Airway inflammation following exposure to diesel exhaust: a study of time kinetics using induced sputum.

The adverse health effects of particulate matter pollution are of increasing concern. In a recent bronchoscopic study in healthy volunteers, pronounced airway inflammation was detected following exposure to diesel exhaust (DE). The present study was conducted in order to evaluate the time kinetics of the inflammatory response following exposure to DE using induced sputum from healthy volunteers. Fifteen healthy nonsmoking volunteers were exposed to DE particles with a 50% cut-off aerodynamic diameter of 10 microm 300 microg x m(-3) and air for 1 h on two separate occasions. Sputum induction with hypertonic saline was performed 6 and 24 h after each exposure. Analyses of sputum differential cell counts and soluble protein concentrations were performed. Six hours after exposure to DE, a significant increase was found in the percentage of sputum neutrophils (37.7 versus 26.2% p=0.002) together with increases in the concentrations of interleukin-6 (12.0 versus 6.3 pg x mL(-1), p=0.006) and methylhistamine (0.11 versus 0.12 microg x L(-1), p=0.024). Irrespective of exposure, a significant increase was found in the percentage of sputum neutrophils at 24 as compared to 6 h, indicating that the procedure of sputum induction itself may change the composition of sputum.
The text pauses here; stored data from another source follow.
import Summits.BirchSwinnertonDyer.BirchSwinnertonDyer.Theorems.AlignedTransportAtTwoMainConjectureTransportAlignedAtTwoBuzzardKFour
import HarnessLib

/-!
# Crux C1 `MainConjectureTransportAlignedAtTwo` (stmt-BirchSwinnertonDyer-22296), line `birth`, v24 option «Δ(W₁) > 0, off the Kilford stratum»:
# THE SELECTION STEP AFTER THE TRICHOTOMY (lead att-p1 g9; `--supports 22296`)

THEOREMS ONLY (no `def`, no `sorry`, no named fact); pure algebra; closes nothing; BSD is not proved.

Context. On the residual cell `Δ(W₁) > 0 ∧ Δ(W₁) ∉ ℚ₂²` the g9 parity engine (`…OrdPlusLine`) does not pin the plus functional: Buzzard +
self-duality still give `dim Λ/𝔪Λ = 2` (`Λ = H₁(X₀(N');ℤ)`), so (att-p4 g11, `…BuzzardKFour.trichotomy_of_dvd_S3`) the mod-2 plus functional
`h = φ̄⁺₂` of the second curve is one of `0, f, g, f + g` where `f = φ̄⁺₁`, `g = φ̄⁻₁` are the plus and minus functionals of the first curve —
but the cusp-negation involution `ι` is trivial on `Λ/𝔪Λ` (rectangular period lattice), so parity alone does not select. This file records the
SELECTION LOGIC that a v24 skeleton would use (`eq_of_trichotomy_of_witnesses`): `h = f` as soon as there are
* an `ι`-INVARIANT cycle `y` with `h y` odd (then `g y = 0` automatically: minus functionals vanish on invariant cycles) — excludes `h = 0`, `h = g`;
* an `ι`-ANTI-INVARIANT cycle `z` with `g z` odd (then `f z = h z = 0` automatically: plus functionals vanish on anti-invariant cycles) — excludes
  `h = f + g`.
Both witnesses live in the Tate cohomology `Ĥ⁰(C₂; Λ^±) = Λ^{±ι}/(1 ± ι)Λ` (classes of the real ovals of `X₀(N')(ℝ)` and their duals): `(1 ± ι)Λ`
only produces EVEN values. So the `Δ > 0` residual of C1 reduces to a parity statement about the modular parametrisations `X₀(N') → Aᵢ` on the real
ovals of `X₀(N')(ℝ)` (odd degree onto a real component of `A₂(ℝ)`; odd intersection of an anti-invariant class with `φ₁⁻¹(A₁(ℝ))`) — recorded in
`Cruxes/MainConjectureTransportAlignedAtTwo/Lines/birth-ord-plusline-plan.md` (STATUS 18:45Z) as the recommended next attack; no Galois structure on
`J₀(N')[𝔪]` is needed for it.

References: Darmon–Diamond–Taylor 1995 §4.5; Buzzard 2000 Prop. 2.4; Greenberg–Vatsal 2000 §3 Remark 3.4 (the `±` parts at `p = 2`).
-/

-- justification: the `Summit.BirchSwinnertonDyer.BirchSwinnertonDyer.…` path repeats a component (route-file convention)
set_option linter.dupNamespace false

namespace Summit.BirchSwinnertonDyer.BirchSwinnertonDyer.Theorems.AlignedTransportAtTwoOrdPlusLineSelect

/-- **Selection after the trichotomy.** If `h ∈ {0, f, g, f + g}` (additive maps to `ℤ/2`), `h y ≠ 0 = g y` for some `y` and
`h z = 0 = f z ≠ g z`… precisely `h z = 0`, `f z = 0`, `g z ≠ 0` for some `z`, then `h = f`. (Intended: `f, g` = plus/minus functionals of `W₁`,
`h` = plus functional of `W₂`, `y` an invariant and `z` an anti-invariant cycle of `H₁(X₀(N');ℤ)`.) [folklore] -/
theorem eq_of_trichotomy_of_witnesses {A : Type*} [AddCommGroup A] {f g h : A →+ ZMod 2}
    (htri : h = 0 ∨ h = f ∨ h = g ∨ h = f + g)
    {y : A} (hy : h y ≠ 0) (hgy : g y = 0) {z : A} (hz : h z = 0) (hfz : f z = 0) (hgz : g z ≠ 0) : h = f := by
  rcases htri with rfl | rfl | rfl | rfl
  · exact absurd (AddMonoidHom.zero_apply y) hy
  · rfl
  · exact absurd hgy hy
  · rw [AddMonoidHom.add_apply, hfz, zero_add] at hz
    exact absurd hz hgz

/-- **Values on `(1 ± ι)`-images are even**: for an additive `φ : A →+ ℤ` and an additive involution-compatible sign rule `φ (ι x) = ε • φ x`
(`ε = 1`: plus functional, `ε = -1`: minus functional), `φ (x + ι x)` and `φ (x - ι x)` are EVEN — so odd witnesses must come from classes in
`Λ^{±ι}/(1 ± ι)Λ`. [folklore] -/
theorem even_apply_add_of_apply_involution {A : Type*} [AddCommGroup A] (φ : A →+ ℤ) (ι : A →+ A) {ε : ℤ} (hε : ε = 1 ∨ ε = -1)
    (hφ : ∀ x, φ (ι x) = ε * φ x) (x : A) : Even (φ (x + ι x)) ∧ Even (φ (x - ι x)) := by
  rcases hε with rfl | rfl
  · refine ⟨⟨φ x, ?_⟩, ⟨0, ?_⟩⟩
    · rw [map_add, hφ, one_mul]
    · rw [map_sub, hφ, one_mul, sub_self, add_zero]
  · refine ⟨⟨0, ?_⟩, ⟨φ x, ?_⟩⟩
    · rw [map_add, hφ, neg_one_mul, add_neg_cancel, add_zero]
    · rw [map_sub, hφ, neg_one_mul, sub_neg_eq_add]

end Summit.BirchSwinnertonDyer.BirchSwinnertonDyer.Theorems.AlignedTransportAtTwoOrdPlusLineSelect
This study demonstrates that exposure to diesel exhaust induces inflammatory response in healthy human airways, represented by an early increase in interleukin-6 and methylhistamine concentration and the percentage of neutrophils. Induced sputum provides a safe tool for the investigation of the inflammatory effects of diesel exhaust, but care must be taken when interpreting results from repeated sputum inductions.
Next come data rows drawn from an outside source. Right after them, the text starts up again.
/-- **Pick–cup limit** — the export contract of this line towards identification: the sibling
line's `TwoRootQuotient.IsCupLimit` WITHOUT zero-freeness (clauses 1, 3, 4 verbatim): holomorphic on
the domain, blow-up of exact order `5/4` at its own root with a nonzero coefficient, and nonzero
boundary values at every other flat boundary point (gate and root piece). -/
def IsPickCupLimit (D : DobrushinDomain) (ρ : ℝ) (x : ℂ) (r : ℝ) (g : ℂ → ℂ) : Prop :=
  DifferentiableOn ℂ g D.carrier ∧
  (∃ κ : ℂ, κ ≠ 0 ∧ Tendsto (fun z => g z * (z - x) ^ ((5 : ℂ) / 4)) (𝓝[D.carrier] x) (𝓝 κ)) ∧
  (∀ y ∈ flatPoints D ρ x r, y ≠ x → ∃ w : ℂ, w ≠ 0 ∧ Tendsto g (𝓝[D.carrier] y) (𝓝 w))

/-! ### 3. The statements of the line -/

/-- STUB 1 statement — **the exact structure of the developing map** (all four clauses are finite
lattice identities, provable now):
(E1) POTENTIAL: for `Λ` simply connected and a boundary root, a potential `H` of `F dz` exists
  (closedness on each triangle = DCS Lemma 1, `DuminilCopinSmirnov2012_lemma1_holds`, proved in the
  tree; exactness = discrete Poincaré lemma on the union of the closed triangles of `Λ`, whose
  complement is connected) — verbatim pool item `PotentialExists` (stmt-8299);
(E2) BOUNDARY PHASE LAW (the card's `BoundarySineLaw` in product form, root edge EXCLUDED as the
  triage demanded): for a boundary mid-edge `e = {u', w'} ≠ a` and any walk `γ : a → e`,
  `(mid e - c_{w'}) · F_{5/8}(e) = ((c_w - c_u)/2) · e^{i(3/8)W(γ)} · Z(e)` — final direction
  `= e^{iW}·`initial direction (turning angles telescope walk by walk) and `F_{5/8}(e) = Z(e)
  e^{-i(5/8)W_e}` (winding rigidity, item 8515); taking `Im(conj κ · _)` gives the sine law;
(E3) STRAIGHT GATE: two floor edges of one flat floor not containing the root receive the same
  winding from the root (`W = Δτ_ccw - π`, the flat floor turns by `0`);
(E4) ROOT ARMS: from a floor root, floor edges of the same flat floor to the EAST receive winding
  `-π`, to the WEST `+π` (Jordan curve + simple connectivity: the loop closed along the floor is
  clockwise / counter-clockwise). -/
def DevelopingMapExact : Prop :=
  (∀ (Λ : Finset HexVertex), hexDomainSimplyConnected Λ → ∀ a ∈ hexDomainBoundary Λ,
      ∃ H : Site 2 → ℂ, IsPotential Λ a H) ∧
  (∀ (Λ : Finset HexVertex), hexDomainSimplyConnected Λ →
    ∀ (u w : HexVertex), hexGraph.Adj u w → u ∉ Λ → w ∈ Λ →
    ∀ (u' w' : HexVertex), hexGraph.Adj u' w' → u' ∉ Λ → w' ∈ Λ → s(u', w') ≠ s(u, w) →
    ∀ γ : HexMidEdgeSAW Λ s(u, w) s(u', w'),
      (hexMidpoint s(u', w') - hexCenter w') *
          hexParafermionicObservable Λ s(u, w) hexCriticalFugacity (5 / 8) s(u', w') =
        (hexCenter w - hexCenter u) / 2 * Complex.exp (Complex.I * (3 / 8 : ℂ) * (γ.winding : ℂ)) *
          (‖hexParafermionicObservable Λ s(u, w) hexCriticalFugacity 0 s(u', w')‖ : ℂ)) ∧
  (∀ (Λ : Finset HexVertex), hexDomainSimplyConnected Λ →
    ∀ (u w : HexVertex), hexGraph.Adj u w → u ∉ Λ → w ∈ Λ →
    ∀ (m k₁ k₂ : ℤ), IsFlatFloor Λ m k₁ k₂ → (∀ k : ℤ, k₁ ≤ k → k ≤ k₂ → floorEdge k m ≠ s(u, w)) →
    ∀ (kb ke : ℤ), k₁ ≤ kb → kb ≤ k₂ → k₁ ≤ ke → ke ≤ k₂ →
    ∀ (γb : HexMidEdgeSAW Λ s(u, w) (floorEdge kb m)) (γe : HexMidEdgeSAW Λ s(u, w) (floorEdge ke m)),
      γe.winding = γb.winding) ∧
  (∀ (Λ : Finset HexVertex), hexDomainSimplyConnected Λ →
    ∀ (m k₁ k₂ ka : ℤ), IsFlatFloor Λ m k₁ k₂ → k₁ ≤ ka → ka ≤ k₂ →
    ∀ (ke : ℤ), k₁ ≤ ke → ke ≤ k₂ → ∀ γ : HexMidEdgeSAW Λ (floorEdge ka m) (floorEdge ke m),
      (ka < ke → γ.winding = -Real.pi) ∧ (ke < ka → γ.winding = Real.pi))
Acute exposure to diesel exhaust increases IL-8 and GRO-alpha production in healthy human airways.

We have previously demonstrated that short-term exposure to diesel exhaust (DE) for 1 h induced a marked leukocytic infiltration in the airways of healthy human volunteers involving neutrophils, lymphocytes, and mast cells along with increases in several inflammatory mediators. We hypothesized that the leukocyte infiltration and the various inflammatory responses induced by DE were mediated by enhanced chemokine and cytokine production by resident cells of the airway tissue and lumen. To investigate this, 15 healthy human volunteers were exposed to diluted DE and air on two separate occasions for 1 h each in an exposure chamber. Fiberoptic bronchoscopy was performed 6 h after each exposure to obtain endobronchial biopsies and bronchial wash (BW) cells. Using reverse transcriptase/polymerase chain reaction enzyme-linked immunosorbent assay (RT-PCR ELISA), a novel and sensitive technique to quantify relative amounts of cytokine mRNA gene transcripts, and immunohistochemical staining with computer-assisted image analysis to quantify expression of cytokine protein in the bronchial tissue, we have demonstrated that DE enhanced gene transcription of interleukin-8 (IL-8) in the bronchial tissue and BW cells along with increases in IL-8 and growth-regulated oncogene-alpha (GRO-alpha) protein expression in the bronchial epithelium, and an accompanying trend toward an increase in IL-5 mRNA gene transcripts in the bronchial tissue. There were no significant changes in the gene transcript levels of interleukin-1B (IL-1beta), tumor necrosis factor-alpha (TNF-alpha), interferon gamma (IFN-gamma), and granulocyte macrophage colony-stimulating factor (GM-CSF) either in the bronchial tissue or BW cells after DE exposure at this time point. These observations suggest an underlying mechanism for DE-induced airway leukocyte infiltration and offer a possible explanation for the association observed between ambient levels of particulate matter and various respiratory health outcome indices noted in epidemiological studies.